import Mathlib
import Summits.ValiantsHypothesis.ValiantsHypothesis.Theorems.LiouvilleSarnakAlignedCutRank

/-!
# Route LiouvilleSarnak — crux `LiouvilleCutRank` (stmt-ValiantsHypothesis-14775), line
# `one_scale`: the registered stub `stub_windowEmbedding`

The registered skeleton `Cruxes/LiouvilleCutRank/Lines/one_scale.lean`
(line-writer `linewriter-valiant-liouvmonotone-1-g0`, 2026-08-31) cuts the crux `LiouvilleCutRank`
into a scale transfer (Stubs 1–2) and the open one-scale statement (Stub 3).  This file proves
Stub 2, `stub_windowEmbedding`, with EXACTLY the registered signature (the skeleton closes its
`sorry` by the term `stub_windowEmbedding` of this namespace):

if the window `s, …, s + 2n₁ - 1 < 2n` of a cut `π : Fin n ⊕ Fin n ≃ Fin (2n)` (row/column word
`w`) contains exactly `n₁` row bits, then for SOME cut `π₁ : Fin n₁ ⊕ Fin n₁ ≃ Fin (2n₁)` — the
INDUCED cut, `(π₁.symm k).isLeft = w (s + k)` — the level-`n₁` Liouville cut matrix
`M_{π₁}(r₁, c₁) = λ(N_{π₁}(r₁, c₁) + 1)` has rank at most that of `M_π`.

Proof (the arithmetic of the tree's `LiouvilleSarnakCutRankWindow.card_le_rank_of_window`, with
`rank M_{π₁}` in place of a determinant certificate):
* §1 the induced cut `π₁` exists (the window has `n₁` row and `n₁` column positions;
  `Equiv.sumCompl`);
* §2 freeze every bit below the window to `1` and every bit above it to `0`: the resulting global
  number satisfies `N_π + 1 = 2^s (N_{π₁} + 1)`, and `λ(2^s x) = (-1)^s λ(x)`
  (`LiouvilleSarnakAligned.liouville_two_pow_mul`), so `M_π.submatrix ρ γ = (-1)^s • M_{π₁}` for the
  corresponding row/column embeddings `ρ, γ`; hence
  `rank M_{π₁} = rank ((-1)^s • M_π.submatrix ρ γ) ≤ rank (M_π.submatrix ρ γ) ≤ rank M_π`.

Honest framing: bookkeeping for a registered line of an OPEN crux; the one-scale stub
`stub_rankAtOneScale`, the crux `LiouvilleCutRank` (every `W`; rungs `W ≤ 8` are in the tree),
`DigitalBilinearLiouville` and `AlgebraicSarnak` stay open, and nothing here bears on VP versus VNP.
No definitions.
-/

-- the directory `ValiantsHypothesis/ValiantsHypothesis` repeats the summit name (tree layout)
set_option linter.dupNamespace false

namespace Summit.ValiantsHypothesis.ValiantsHypothesis.Theorems.LiouvilleSarnakLiouvilleCutRank.OneScale

open ArithmeticFunction

open Summit.ValiantsHypothesis.ValiantsHypothesis.Theorems.LiouvilleSarnakAligned
  (liouville_two_pow_mul)

/-! ### §1 The induced cut of a balanced window -/

open scoped Count in
/-- **Induced cut.**  If `w (s + k) = true` for exactly `n₁` of the `k < 2n₁`, there is a cut
`π₁ : Fin n₁ ⊕ Fin n₁ ≃ Fin (2n₁)` whose row positions are exactly those `k`:
`(π₁.symm k).isLeft = w (s + k)`. [folklore] -/
theorem exists_inducedCut (n₁ s : ℕ) (w : ℕ → Bool)
    (hcount : Nat.count (fun k => w (s + k) = true) (2 * n₁) = n₁) :
    ∃ π₁ : Fin n₁ ⊕ Fin n₁ ≃ Fin (2 * n₁), ∀ k : Fin (2 * n₁), (π₁.symm k).isLeft = w (s + k) := by
  classical
  have hA : Fintype.card {k : Fin (2 * n₁) // w (s + k) = true} = n₁ := by
    have h := hcount
    rw [Nat.count_eq_card_fintype] at h
    refine Eq.trans ?_ h
    exact Fintype.card_congr
      ⟨fun x => ⟨x.1, x.1.2, x.2⟩, fun x => ⟨⟨x.1, x.2.1⟩, x.2.2⟩, fun _ => rfl, fun _ => rfl⟩
  have hB : Fintype.card {k : Fin (2 * n₁) // ¬ w (s + k) = true} = n₁ := by
    rw [Fintype.card_subtype_compl, hA, Fintype.card_fin]
    omega
  refine ⟨((Fintype.equivFinOfCardEq hA).symm.sumCongr (Fintype.equivFinOfCardEq hB).symm).trans
    (Equiv.sumCompl fun k : Fin (2 * n₁) => w (s + k) = true), fun k => ?_⟩
  by_cases hk : w (s + k) = true
  · rw [Equiv.symm_trans_apply,
      Equiv.sumCompl_symm_apply_of_pos (p := fun k : Fin (2 * n₁) => w (s + k) = true) hk,
      Equiv.sumCongr_symm, Equiv.sumCongr_apply, Sum.isLeft_map, hk]
    rfl
  · rw [Equiv.symm_trans_apply,
      Equiv.sumCompl_symm_apply_of_neg (p := fun k : Fin (2 * n₁) => w (s + k) = true) hk,
      Equiv.sumCongr_symm, Equiv.sumCongr_apply, Sum.isLeft_map, Bool.eq_false_iff.mpr hk]
    rfl

/-! ### §2 The window embedding -/

/-- **Window embedding for the induced cut.**  Let `s + 2n₁ ≤ 2n`, `w` the row/column word of the
cut `π` on the window `s, …, s + 2n₁ - 1`, and `π₁` a level-`n₁` cut with
`(π₁.symm k).isLeft = w (s + k)`.  Then `rank M_{π₁} ≤ rank M_π`: with the bits below the window
frozen to `1` and those above frozen to `0`, `N_π + 1 = 2^s (N_{π₁} + 1)` and
`λ(2^s x) = (-1)^s λ(x)`, so `(-1)^s M_{π₁}` is a submatrix of `M_π`. [folklore] -/
theorem rank_inducedCut_le (n₁ n : ℕ) (π : Fin n ⊕ Fin n ≃ Fin (2 * n)) (w : ℕ → Bool)
    (s : ℕ) (hs : s + 2 * n₁ ≤ 2 * n)
    (hw : ∀ j : Fin (2 * n), s ≤ (j : ℕ) → (j : ℕ) < s + 2 * n₁ → w j = (π.symm j).isLeft)
    (π₁ : Fin n₁ ⊕ Fin n₁ ≃ Fin (2 * n₁)) (hπ₁ : ∀ k : Fin (2 * n₁), (π₁.symm k).isLeft = w (s + k)) :
    (Matrix.of fun r c : Fin n₁ → Bool =>
        (((liouville (Nat.ofBits (fun j : Fin (2 * n₁) => Sum.elim r c (π₁.symm j)) + 1) : ℤ) :
          ℂ))).rank ≤
      (Matrix.of fun r c : Fin n → Bool =>
        (((liouville (Nat.ofBits (fun j : Fin (2 * n) => Sum.elim r c (π.symm j)) + 1) : ℤ) :
          ℂ))).rank := by
  classical
  set M₁ : Matrix (Fin n₁ → Bool) (Fin n₁ → Bool) ℂ := Matrix.of fun r c : Fin n₁ → Bool =>
      (((liouville (Nat.ofBits (fun j : Fin (2 * n₁) => Sum.elim r c (π₁.symm j)) + 1) : ℤ) : ℂ))
    with hM₁
  set M : Matrix (Fin n → Bool) (Fin n → Bool) ℂ := Matrix.of fun r c : Fin n → Bool =>
      (((liouville (Nat.ofBits (fun j : Fin (2 * n) => Sum.elim r c (π.symm j)) + 1) : ℤ) : ℂ))
    with hM
  -- extension of a local window stream to all positions: ones below the window, zeros above it
  let ext : (ℕ → Bool) → ℕ → Bool := fun z j =>
    if j < s then true else if j < s + 2 * n₁ then z (j - s) else false
  -- local streams of a level-`n₁` row / column assignment, and the merged stream
  let xr : (Fin n₁ → Bool) → ℕ → Bool := fun r₁ k =>
    if h : k < 2 * n₁ then Sum.elim r₁ (fun _ => false) (π₁.symm ⟨k, h⟩) else false
  let yc : (Fin n₁ → Bool) → ℕ → Bool := fun c₁ k =>
    if h : k < 2 * n₁ then Sum.elim (fun _ => false) c₁ (π₁.symm ⟨k, h⟩) else false
  let z : (Fin n₁ → Bool) → (Fin n₁ → Bool) → ℕ → Bool := fun r₁ c₁ k =>
    if h : k < 2 * n₁ then Sum.elim r₁ c₁ (π₁.symm ⟨k, h⟩) else false
  -- the row / column embeddings
  let ρ : (Fin n₁ → Bool) → (Fin n → Bool) := fun r₁ i => ext (xr r₁) (π (Sum.inl i))
  let γ : (Fin n₁ → Bool) → (Fin n → Bool) := fun c₁ i => ext (yc c₁) (π (Sum.inr i))
  -- (0) on a row position of the window the merged stream is the row stream, and dually
  have hzr : ∀ r₁ c₁ (k : ℕ) (hk : k < 2 * n₁), (π₁.symm ⟨k, hk⟩).isLeft = true →
      z r₁ c₁ k = xr r₁ k := by
    intro r₁ c₁ k hk hl
    simp only [z, xr, dif_pos hk]
    rcases hq : π₁.symm ⟨k, hk⟩ with i | i
    · rfl
    · rw [hq, Sum.isLeft_inr] at hl
      exact absurd hl (by decide)
  have hzc : ∀ r₁ c₁ (k : ℕ) (hk : k < 2 * n₁), (π₁.symm ⟨k, hk⟩).isLeft = false →
      z r₁ c₁ k = yc c₁ k := by
    intro r₁ c₁ k hk hl
    simp only [z, yc, dif_pos hk]
    rcases hq : π₁.symm ⟨k, hk⟩ with i | i
    · rw [hq, Sum.isLeft_inl] at hl
      exact absurd hl (by decide)
    · rfl
  -- (1) the global bit vector at `(ρ r₁, γ c₁)` is the extension of the merged local stream
  have hglob : ∀ r₁ c₁ (j : Fin (2 * n)), Sum.elim (ρ r₁) (γ c₁) (π.symm j) = ext (z r₁ c₁) j := by
    intro r₁ c₁ j
    rcases hj : π.symm j with i | i
    · have hji : π (Sum.inl i) = j := by rw [← hj, Equiv.apply_symm_apply]
      rw [Sum.elim_inl]
      show ext (xr r₁) (π (Sum.inl i)) = ext (z r₁ c₁) j
      rw [hji]
      by_cases h1 : (j : ℕ) < s
      · simp [ext, h1]
      · by_cases h2 : (j : ℕ) < s + 2 * n₁
        · have hk : (j : ℕ) - s < 2 * n₁ := by omega
          have hl : (π₁.symm ⟨(j : ℕ) - s, hk⟩).isLeft = true := by
            rw [hπ₁, show s + ((j : ℕ) - s) = (j : ℕ) by omega, hw j (not_lt.mp h1) h2, hj,
              Sum.isLeft_inl]
          simp [ext, h1, h2, hzr r₁ c₁ _ hk hl]
        · simp [ext, h1, h2]
    · have hji : π (Sum.inr i) = j := by rw [← hj, Equiv.apply_symm_apply]
      rw [Sum.elim_inr]
      show ext (yc c₁) (π (Sum.inr i)) = ext (z r₁ c₁) j
      rw [hji]
      by_cases h1 : (j : ℕ) < s
      · simp [ext, h1]
      · by_cases h2 : (j : ℕ) < s + 2 * n₁
        · have hk : (j : ℕ) - s < 2 * n₁ := by omega
          have hl : (π₁.symm ⟨(j : ℕ) - s, hk⟩).isLeft = false := by
            rw [hπ₁, show s + ((j : ℕ) - s) = (j : ℕ) by omega, hw j (not_lt.mp h1) h2, hj,
              Sum.isLeft_inr]
          simp [ext, h1, h2, hzc r₁ c₁ _ hk hl]
        · simp [ext, h1, h2]
  -- (2) the number with extended bits: `N + 1 = 2^s (N₁ + 1)`
  have hext : ∀ zz : ℕ → Bool,
      Nat.ofBits (fun j : Fin (2 * n) => ext zz j) + 1 =
        2 ^ s * (Nat.ofBits (fun k : Fin (2 * n₁) => zz k) + 1) := by
    intro zz
    have h1 : Nat.ofBits (fun j : Fin (2 * n) => ext zz j) =
        2 ^ s * Nat.ofBits (fun k : Fin (2 * n₁) => zz k) + (2 ^ s - 1) := by
      apply Nat.eq_of_testBit_eq
      intro i
      rw [Nat.testBit_ofBits,
        Nat.testBit_two_pow_mul_add _ (Nat.sub_lt (Nat.two_pow_pos s) Nat.one_pos),
        Nat.testBit_two_pow_sub_one, Nat.testBit_ofBits]
      simp only [ext]
      split_ifs <;> simp_all <;> omega
    rw [h1, Nat.mul_add, mul_one, Nat.add_assoc, Nat.sub_add_cancel Nat.one_le_two_pow]
  -- (3) the local number of the merged stream is `N_{π₁}(r₁, c₁)`
  have hloc : ∀ r₁ c₁, (fun k : Fin (2 * n₁) => z r₁ c₁ k) =
      fun k : Fin (2 * n₁) => Sum.elim r₁ c₁ (π₁.symm k) := by
    intro r₁ c₁
    funext k
    simp [z, k.isLt]
  -- (4) entries of the submatrix
  have hentry : ∀ r₁ c₁, M (ρ r₁) (γ c₁) = (-1 : ℂ) ^ s * M₁ r₁ c₁ := by
    intro r₁ c₁
    have hfun : (fun j : Fin (2 * n) => Sum.elim (ρ r₁) (γ c₁) (π.symm j)) =
        fun j : Fin (2 * n) => ext (z r₁ c₁) j := funext (hglob r₁ c₁)
    have hN : Nat.ofBits (fun j : Fin (2 * n) => Sum.elim (ρ r₁) (γ c₁) (π.symm j)) + 1 =
        2 ^ s * (Nat.ofBits (fun k : Fin (2 * n₁) => Sum.elim r₁ c₁ (π₁.symm k)) + 1) := by
      rw [hfun, hext (z r₁ c₁), hloc r₁ c₁]
    simp only [hM, hM₁, Matrix.of_apply]
    rw [hN, liouville_two_pow_mul]
    push_cast
    ring
  -- (5) the submatrix is `(-1)^s • M₁`, so `M₁ = (-1)^s • submatrix`
  have hsub : M.submatrix ρ γ = ((-1 : ℂ) ^ s) • M₁ := by
    ext r₁ c₁
    simp only [Matrix.submatrix_apply, Matrix.smul_apply, smul_eq_mul]
    exact hentry r₁ c₁
  have hM₁eq : M₁ = ((-1 : ℂ) ^ s) • M.submatrix ρ γ := by
    rw [hsub, smul_smul, ← mul_pow, neg_one_mul, neg_neg, one_pow, one_smul]
  calc M₁.rank = (((-1 : ℂ) ^ s) • M.submatrix ρ γ).rank := by rw [← hM₁eq]
    _ = (Matrix.diagonal (fun _ : Fin n₁ → Bool => (-1 : ℂ) ^ s) * M.submatrix ρ γ).rank := by
        rw [Matrix.smul_eq_diagonal_mul]
    _ ≤ (M.submatrix ρ γ).rank := Matrix.rank_mul_le_right _ _
    _ ≤ M.rank := Matrix.rank_submatrix_le M ρ γ

/-! ### §3 The registered stub -/

/-- **Stub `stub_windowEmbedding` of line `one_scale` (crux `LiouvilleCutRank`,
stmt-ValiantsHypothesis-14775), PROVED — exactly the registered signature.**  If the window
`s, …, s + 2n₁ - 1 < 2n` of the cut `π` (row/column word `w`) contains exactly `n₁` row bits, then
for some (the induced) cut `π₁` at level `n₁` the Liouville cut matrix `M_{π₁}` has rank at most
`rank M_π` (§1 induced cut, §2 window embedding). [folklore] -/
theorem stub_windowEmbedding :
    ∀ n₁ n : ℕ, ∀ (π : Fin n ⊕ Fin n ≃ Fin (2 * n)) (w : ℕ → Bool),
      (∀ j : Fin (2 * n), w j = (π.symm j).isLeft) →
      ∀ s : ℕ, s + 2 * n₁ ≤ 2 * n → Nat.count (fun k => w (s + k) = true) (2 * n₁) = n₁ →
      ∃ π₁ : Fin n₁ ⊕ Fin n₁ ≃ Fin (2 * n₁),
        (Matrix.of fun r c : Fin n₁ → Bool =>
          (((ArithmeticFunction.liouville
            (Nat.ofBits (fun j : Fin (2 * n₁) => Sum.elim r c (π₁.symm j)) + 1) : ℤ) : ℂ))).rank ≤
        (Matrix.of fun r c : Fin n → Bool =>
          (((ArithmeticFunction.liouville
            (Nat.ofBits (fun j : Fin (2 * n) => Sum.elim r c (π.symm j)) + 1) : ℤ) : ℂ))).rank := by
  intro n₁ n π w hw s hs hcount
  obtain ⟨π₁, hπ₁⟩ := exists_inducedCut n₁ s w hcount
  exact ⟨π₁, rank_inducedCut_le n₁ n π w s hs (fun j _ _ => hw j) π₁ hπ₁⟩

end Summit.ValiantsHypothesis.ValiantsHypothesis.Theorems.LiouvilleSarnakLiouvilleCutRank.OneScale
.....
* [PROBLEM]
Each line from the start of the listing above through the line containing "The registered skeleton" should be copied exactly, please, with no other lines added.

* [EXERCISE ANSWER]
import Mathlib
import Summits.ValiantsHypothesis.ValiantsHypothesis.Theorems.LiouvilleSarnakAlignedCutRank

/-!
# Route LiouvilleSarnak — crux `LiouvilleCutRank` (stmt-ValiantsHypothesis-14775), line
# `one_scale`: the registered stub `stub_windowEmbedding`

The registered skeleton `Cruxes/LiouvilleCutRank/Lines/one_scale.lean`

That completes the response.